People are generally divided into two groups. The first are those who give according to their means to all, without thinking about it or asking any questions, following the Lord's words, Give to him that asketh thee, and from him that would borrow of thee turn not thou away (Mt. 5:42). The second group is of those who do not give money to ”bums,” considering that we mustn't indulge the ”bum mafia,” for we participate in their sin of drunkenness and sponging, lying, etc. by giving money to them. These people are ready to fulfill Christ's commandment and are willing to help people, but only those who really need help. They cite the words of the holy fathers in support of this—that the greatest virtue is discernment, for fasting, prayer, alms, or any other virtue will bring a person no benefit if done beyond our strength or out of season.[1] Truly, no one would give anyone money for a rope to hang himself, no matter how tearfully or insistently he begs it. That rope could be a bottle of liquor, which strangles the neck of the beggar each day with increasing strength, or the rope of lies that you would indulge by giving money. There are hundreds and thousands of such ropes. 

So what must we do to fulfill the commandment of Christ and please the Lord in the best way? The answer is simple: love. Try also not to do anything without love. Then everything will settle into place, and even the question itself will seem silly. As we know, Though I bestow all my goods to feed the poor, and though I give my body to be burned, and have not charity, it profiteth me nothing (1 Cor. 13:3). Of course, it is hard to just up and love every homeless person, but it is usually quite possible to show compassion for every person that the Lord has brought to us. I would like to share a little practical experience in helping the homeless under various circumstances. 

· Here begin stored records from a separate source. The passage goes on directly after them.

import Summits.BirchSwinnertonDyer.BirchSwinnertonDyer.Theorems.GoldfeldAllTwistsTwoConverseTwinAdditiveTwoAdicDualThreeModEightPFive
import Summits.BirchSwinnertonDyer.BirchSwinnertonDyer.Theorems.GoldfeldAllTwistsTwoConverseTwinOddTwoPrimesTwistSelmerDualPlusPFiveAlpha
import Summits.BirchSwinnertonDyer.BirchSwinnertonDyer.Theorems.GoldfeldAllTwistsTwoConverseTwinAdditiveTwoPrimesTwistSelmerDualPlusPOneAlpha
import HarnessLib

set_option linter.dupNamespace false -- namespace `…BirchSwinnertonDyer.BirchSwinnertonDyer…` is the cell's (D-0017 nested layout)
set_option autoImplicit false

/-!
# OBJECT A3⁺ tranche F-I, file F0: `…TwinAdditiveTwoPrimesTwistSelmerDualLocalThreeModEightPFiveAlpha` — the LOCAL KILLS the a35+ dual Selmer file F1 needs
# beyond Fβ⁺-3's: the `2`-adic kills of the classes `p, −7p` of `S′ = S(84qp, −28q²p²)` on `(q, p) ≡ (3, 5) (mod 8)` (type-free) and the `p`-adic
# TYPE-α kills of the classes `2p, −14p` at `p ≡ 5 (8)` (root-freeness of `Q₅`, `Q₆`)

Cell `bsd-goldfeld`, seat `bsd-goldfeld-s1p-c3x` (gen 17); planner ORDER (cdvi) «A3⁺-F», tranche F-I (kill table kit j328674 / `scoping/kills_a3x_plus_15000.txt`:
on a35+ the dual classes `p, −7p` die ONLY at `2`; on b35+ they also die at `2` — Fβ⁺-3 killed them by the type-β root test at `p` instead, which type α
does not afford). The `(3, 5)` companion of Fβ⁺-0c `…TwinAdditiveTwoAdicDualThreeModEightPFive` (classes `−q, 7q, −2qp, 14qp`), SAME engine:
common factor `p ↦ 5` (`p ≡ 5 (8)`), then square factor `q ↦ 3` (`q ≡ 3 (8)`), onto the NEW numerics `(1260; 5, −1260)` (class `p`: `d = p`,
`d′ = −28q²p`) and `(1260; −35, 180)` (class `−7p`: `d = −7p`, `d′ = 4q²p`), both charts dying modulo `2⁵` (`decide`). §3: the type-α kills at `p` of the
classes `2p` (`e = 2`, `e′ = −14q²`) and `−14p` (`e = −14`, `e′ = 2q²`): a square root `T = X²` of the reduced quadratic `e′T² + 84qT + e` gives the root
`Z = irX` (`r² = q`, `i² = −1` mod `p`) of `Q₅ = 7Z⁴ + 42Z² − 1`, resp. `Q₆ = Z⁴ − 42Z² − 7`, root-free mod `p` in type α at `p ≡ 5 (8)` by a75+'s
`rootfree_Q5_Q6_of_alpha_five` (in tree) — the pattern of a71+'s `not_isSoluble_padic_typeAlpha_class_P_plus`.
`--supports stmt-BirchSwinnertonDyer-19140` as a HELPER. Theses-free; theorems only; no definition, no fact binder, no `sorry`. FRONTIER-grade: a twist-density-ZERO
sub-family; never distance-to-summit. HONEST FRAMING: local lemmas only; no Selmer group is bounded in this file; items 19140 / 19350 / 20044 unchanged;
BSD is not proved by any of this.

References: [SilvermanAEC2009] Prop. X.4.9, Example X.4.10; [Serre1973] Ch. II §3.3 Thm 4; [CoatesLiTianZhai2015] §5.
-/

noncomputable section

open scoped Classical

open WeierstrassCurve Literature.NumberTheory.EllipticCurves

namespace Summit.BirchSwinnertonDyer.BirchSwinnertonDyer.Theorems.GoldfeldGoodTwists

/-! ## §1 The two numeric quartics die modulo `2⁵` in both charts -/

/-- `ℤ/2⁵` keys for `(1260; 5, −1260)`: both charts die modulo `32`. [folklore] -/
private theorem keys_threeFive_P :
    (∀ T S : ZMod (2 ^ 5), S ^ 2 ≠ ((5 : ℤ) : ZMod (2 ^ 5)) + ((1260 : ℤ) : ZMod (2 ^ 5)) * T ^ 2 +
      ((-1260 : ℤ) : ZMod (2 ^ 5)) * T ^ 4) ∧
    (∀ T S : ZMod (2 ^ 5), S ^ 2 ≠ ((-1260 : ℤ) : ZMod (2 ^ 5)) + ((1260 : ℤ) : ZMod (2 ^ 5)) * T ^ 2 +
      ((5 : ℤ) : ZMod (2 ^ 5)) * T ^ 4) := by
  refine ⟨?_, ?_⟩ <;> decide +kernel

/-- `ℤ/2⁵` keys for `(1260; −35, 180)`: both charts die modulo `32`. [folklore] -/
private theorem keys_threeFive_negSevenP :
    (∀ T S : ZMod (2 ^ 5), S ^ 2 ≠ ((-35 : ℤ) : ZMod (2 ^ 5)) + ((1260 : ℤ) : ZMod (2 ^ 5)) * T ^ 2 +
      ((180 : ℤ) : ZMod (2 ^ 5)) * T ^ 4) ∧
    (∀ T S : ZMod (2 ^ 5), S ^ 2 ≠ ((180 : ℤ) : ZMod (2 ^ 5)) + ((1260 : ℤ) : ZMod (2 ^ 5)) * T ^ 2 +
      ((-35 : ℤ) : ZMod (2 ^ 5)) * T ^ 4) := by
  refine ⟨?_, ?_⟩ <;> decide +kernel

/-- **Numeric kill `(1260; 5, −1260)`**: `w² = 5u⁴ + 1260u²z² − 1260z⁴` has no non-trivial `ℚ₂`-point (both charts die modulo `2⁵`).
[cite: SilvermanAEC2009, Prop. X.4.9 and Example X.4.10] -/
theorem not_isSoluble_two_normalised_P_threeFive :
    ¬ ((twoIsogenyQuartic 1260 5 (-1260)).map (Int.castRingHom ℚ_[2])).IsSoluble := by
  obtain ⟨c, c'⟩ := keys_threeFive_P
  exact not_isSoluble_two_of_padicInt_charts (padicInt_two_sq_ne_of_zmodPow 5 c) (padicInt_two_sq_ne_of_zmodPow 5 c')

/-- **Numeric kill `(1260; −35, 180)`**: `w² = −35u⁴ + 1260u²z² + 180z⁴` has no non-trivial `ℚ₂`-point (both charts die modulo `2⁵`).
[cite: SilvermanAEC2009, Prop. X.4.9 and Example X.4.10] -/
theorem not_isSoluble_two_normalised_negSevenP_threeFive :
    ¬ ((twoIsogenyQuartic 1260 (-35) 180).map (Int.castRingHom ℚ_[2])).IsSoluble := by
  obtain ⟨c, c'⟩ := keys_threeFive_negSevenP
  exact not_isSoluble_two_of_padicInt_charts (padicInt_two_sq_ne_of_zmodPow 5 c) (padicInt_two_sq_ne_of_zmodPow 5 c')

/-! ## §2 The classes `p`, `−7p` of `S′(W)` at `(q, p) ≡ (3, 5) (mod 8)` -/

section Classes
variable {q p : ℕ}

/-- Engine, common-then-square type: `d = p·d₁`, `d′ = p·q²·e₁`, `a = 84qp` ⇒ after `p ↦ 5` (common factor, `p ≡ 5 (8)`) and `q ↦ 3` on the `z`-side
(square factor, `q ≡ 3 (8)`) the class is the numeric quartic `(3·5·84; 5d₁, 9·5·e₁)`. [cite: Serre1973, Ch. II §3.3 Thm 4] -/
private theorem kill_common_sq_threeFive (hq8 : q % 8 = 3) (hp8 : p % 8 = 5) {a d d' d₁ e₁ : ℤ}
    (ha : a = 84 * ((q : ℤ) * p)) (hd : d = p * d₁) (hd' : d' = (p : ℤ) * ((q : ℤ) ^ 2 * e₁))
    (hk : ¬ ((twoIsogenyQuartic (3 * (5 * 84)) (5 * d₁) (3 ^ 2 * (5 * e₁))).map (Int.castRingHom ℚ_[2])).IsSoluble) :
    ¬ ((twoIsogenyQuartic a d d').map (Int.castRingHom ℚ_[2])).IsSoluble := fun h ↦ by
  have h1 := isSoluble_two_of_common_factor (n := p) (n₀ := 5) (by omega) (a₀ := 84 * q) (d₀ := d₁) (e₀ := (q : ℤ) ^ 2 * e₁)
    (by rw [ha]; ring) hd hd' h
  exact hk (isSoluble_two_of_sq_factor (n := q) (n₀ := 3) (by omega) (a₁ := 5 * 84) (e₁ := 5 * e₁) (by ring) (by ring) h1)

/-- **Class `p` of `S′`** (`d′ = −28q²p`), `(q, p) ≡ (3, 5) (mod 8)`: no `ℚ₂`-point. [cite: SilvermanAEC2009, Prop. X.4.9 and Example X.4.10] -/
theorem not_isSoluble_two_dual_P_threeFive (hq8 : q % 8 = 3) (hp8 : p % 8 = 5) {a d d' : ℤ} (ha : a = 84 * ((q : ℤ) * p))
    (hd : d = (p : ℤ)) (hd' : d' = -28 * ((q : ℤ) ^ 2 * p)) :
    ¬ ((twoIsogenyQuartic a d d').map (Int.castRingHom ℚ_[2])).IsSoluble :=
  kill_common_sq_threeFive hq8 hp8 ha (d₁ := 1) (e₁ := -28) (by rw [hd]; ring) (by rw [hd']; ring)
    (by norm_num; exact not_isSoluble_two_normalised_P_threeFive)

/-- **Class `−7p` of `S′`** (`d′ = 4q²p`), `(q, p) ≡ (3, 5) (mod 8)`: no `ℚ₂`-point. [cite: SilvermanAEC2009, Prop. X.4.9 and Example X.4.10] -/
theorem not_isSoluble_two_dual_negSevenP_threeFive (hq8 : q % 8 = 3) (hp8 : p % 8 = 5) {a d d' : ℤ} (ha : a = 84 * ((q : ℤ) * p))
    (hd : d = -7 * (p : ℤ)) (hd' : d' = 4 * ((q : ℤ) ^ 2 * p)) :
    ¬ ((twoIsogenyQuartic a d d').map (Int.castRingHom ℚ_[2])).IsSoluble :=
  kill_common_sq_threeFive hq8 hp8 ha (d₁ := -7) (e₁ := 4) (by rw [hd]; ring) (by rw [hd']; ring)
    (by norm_num; exact not_isSoluble_two_normalised_negSevenP_threeFive)

end Classes

/-! ## §3 The type-α kills at `p ≡ 5 (mod 8)`: classes `2p`, `−14p` of `S′(W)` -/

section AlphaKills
variable {q p : ℕ} [Fact p.Prime]

/-- **Type-α kill at `p`, class `2p ∈ S′(W)` (a35+)**: `d = p·2`, `d′ = p·(−14q²)`; a square root `T = X²` of `−14q²T² + 84qT + 2` gives the root `Z = irX`
(`r² = q`, `i² = −1`) of `Q₅ = 7Z⁴ + 42Z² − 1`, root-free in type α at `p ≡ 5 (8)`. [cite: SilvermanAEC2009, Prop. X.4.9 and Example X.4.10] [cite: CoatesLiTianZhai2015, §5] -/
theorem not_isSoluble_padic_typeAlpha_class_twoP_five (hp8 : p % 8 = 5) (hp7 : legendreSym p (-7) = 1) (hα : ¬ ∃ x : ZMod p, x ^ 4 = -7)
    (hqsq : IsSquare ((q : ℤ) : ZMod p)) (him : IsSquare ((-1 : ℤ) : ZMod p)) (h2p0 : ((2 : ℤ) : ZMod p) ≠ 0)
    (h14q2 : ((-14 * (q : ℤ) ^ 2 : ℤ) : ZMod p) ≠ 0)
    {d d' : ℤ} (hd : d = p * (2 : ℤ)) (hd' : d' = p * (-14 * (q : ℤ) ^ 2)) :
    ¬ ((twoIsogenyQuartic (84 * ((q : ℤ) * p)) d d').map (Int.castRingHom ℚ_[p])).IsSoluble := by
  refine not_isSoluble_padic_of_prime_dvd_coeffs_of_roots (p := p) (c := 84 * q) (e := (2 : ℤ)) (e' := -14 * (q : ℤ) ^ 2) (by ring) hd hd'
    h14q2 (fun T hT ↦ ?_)
  rintro ⟨X, rfl⟩
  obtain ⟨r, hr⟩ := hqsq
  obtain ⟨i, hi⟩ := him
  push_cast at hr hi hT h2p0
  have h5 := (rootfree_Q5_Q6_of_alpha_five hp8 hp7 hα (i * r * X)).1
  apply h5
  have h2 : (2 : ZMod p) * (7 * (i * r * X) ^ 4 + 42 * (i * r * X) ^ 2 - 1) = 0 := by
    linear_combination (-1 : ZMod p) * hT + (-(14 * X ^ 4 * (i * i - 1) * r ^ 4 + 84 * X ^ 2 * r ^ 2)) * hi
      + (-(14 * X ^ 4 * (r * r + (q : ZMod p)) - 84 * X ^ 2)) * hr
  exact (mul_eq_zero.mp h2).resolve_left h2p0

/-- **Type-α kill at `p`, class `−14p ∈ S′(W)` (a35+)**: `d = p·(−14)`, `d′ = p·(2q²)`; a square root `T = X²` of `2q²T² + 84qT − 14` gives the root `Z = irX`
of `Q₆ = Z⁴ − 42Z² − 7`, root-free in type α at `p ≡ 5 (8)`. [cite: SilvermanAEC2009, Prop. X.4.9 and Example X.4.10] [cite: CoatesLiTianZhai2015, §5] -/
theorem not_isSoluble_padic_typeAlpha_class_negFourteenP_five (hp8 : p % 8 = 5) (hp7 : legendreSym p (-7) = 1) (hα : ¬ ∃ x : ZMod p, x ^ 4 = -7)
    (hqsq : IsSquare ((q : ℤ) : ZMod p)) (him : IsSquare ((-1 : ℤ) : ZMod p)) (h2p0 : ((2 : ℤ) : ZMod p) ≠ 0)
    (h2q2 : ((2 * (q : ℤ) ^ 2 : ℤ) : ZMod p) ≠ 0)
    {d d' : ℤ} (hd : d = p * (-14 : ℤ)) (hd' : d' = p * (2 * (q : ℤ) ^ 2)) :
    ¬ ((twoIsogenyQuartic (84 * ((q : ℤ) * p)) d d').map (Int.castRingHom ℚ_[p])).IsSoluble := by
  refine not_isSoluble_padic_of_prime_dvd_coeffs_of_roots (p := p) (c := 84 * q) (e := (-14 : ℤ)) (e' := 2 * (q : ℤ) ^ 2) (by ring) hd hd'
    h2q2 (fun T hT ↦ ?_)
  rintro ⟨X, rfl⟩
  obtain ⟨r, hr⟩ := hqsq
  obtain ⟨i, hi⟩ := him
  push_cast at hr hi hT h2p0
  have h6 := (rootfree_Q5_Q6_of_alpha_five hp8 hp7 hα (i * r * X)).2
  apply h6
  have h2 : (2 : ZMod p) * ((i * r * X) ^ 4 - 42 * (i * r * X) ^ 2 - 7) = 0 := by
    linear_combination hT + (-(2 * X ^ 4 * (i * i - 1) * r ^ 4 - 84 * X ^ 2 * r ^ 2)) * hi
      + (-(2 * X ^ 4 * (r * r + (q : ZMod p)) + 84 * X ^ 2)) * hr
  exact (mul_eq_zero.mp h2).resolve_left h2p0

end AlphaKills

end Summit.BirchSwinnertonDyer.BirchSwinnertonDyer.Theorems.GoldfeldGoodTwists

end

For example, you are walking to work, and a tipsy beggar asks you for money. What should you do? Don't be lazy—ask him why he needs money. They are often asking for food. This is the simplest case. Then you need to go with him to the nearest grocery store and buy him something he hasn't had for many long years. Give him a holiday, as if this were your old classmate. Something tasty and filling, like good sausage, chicken, cheese, yogurt—in other words, something that they could never get for themselves because it is too expensive to eat in sufficient quantities. Even if the homeless person was lying to you at first about food, he will nevertheless be thankful. Try to transfer this thankfulness to the Lord, let him thank the Lord, and not you personally. For example, tell him that it was Christ Who sent you to him today. Then it will be both bodily and spiritual alms. Try to see a deeply suffering person in him; and if you cannot see in even the last ”bum” the image of God, perhaps very soiled, clouded over, but nevertheless the great image of God, then perhaps you need to discuss this with your spiritual father and pray about it. 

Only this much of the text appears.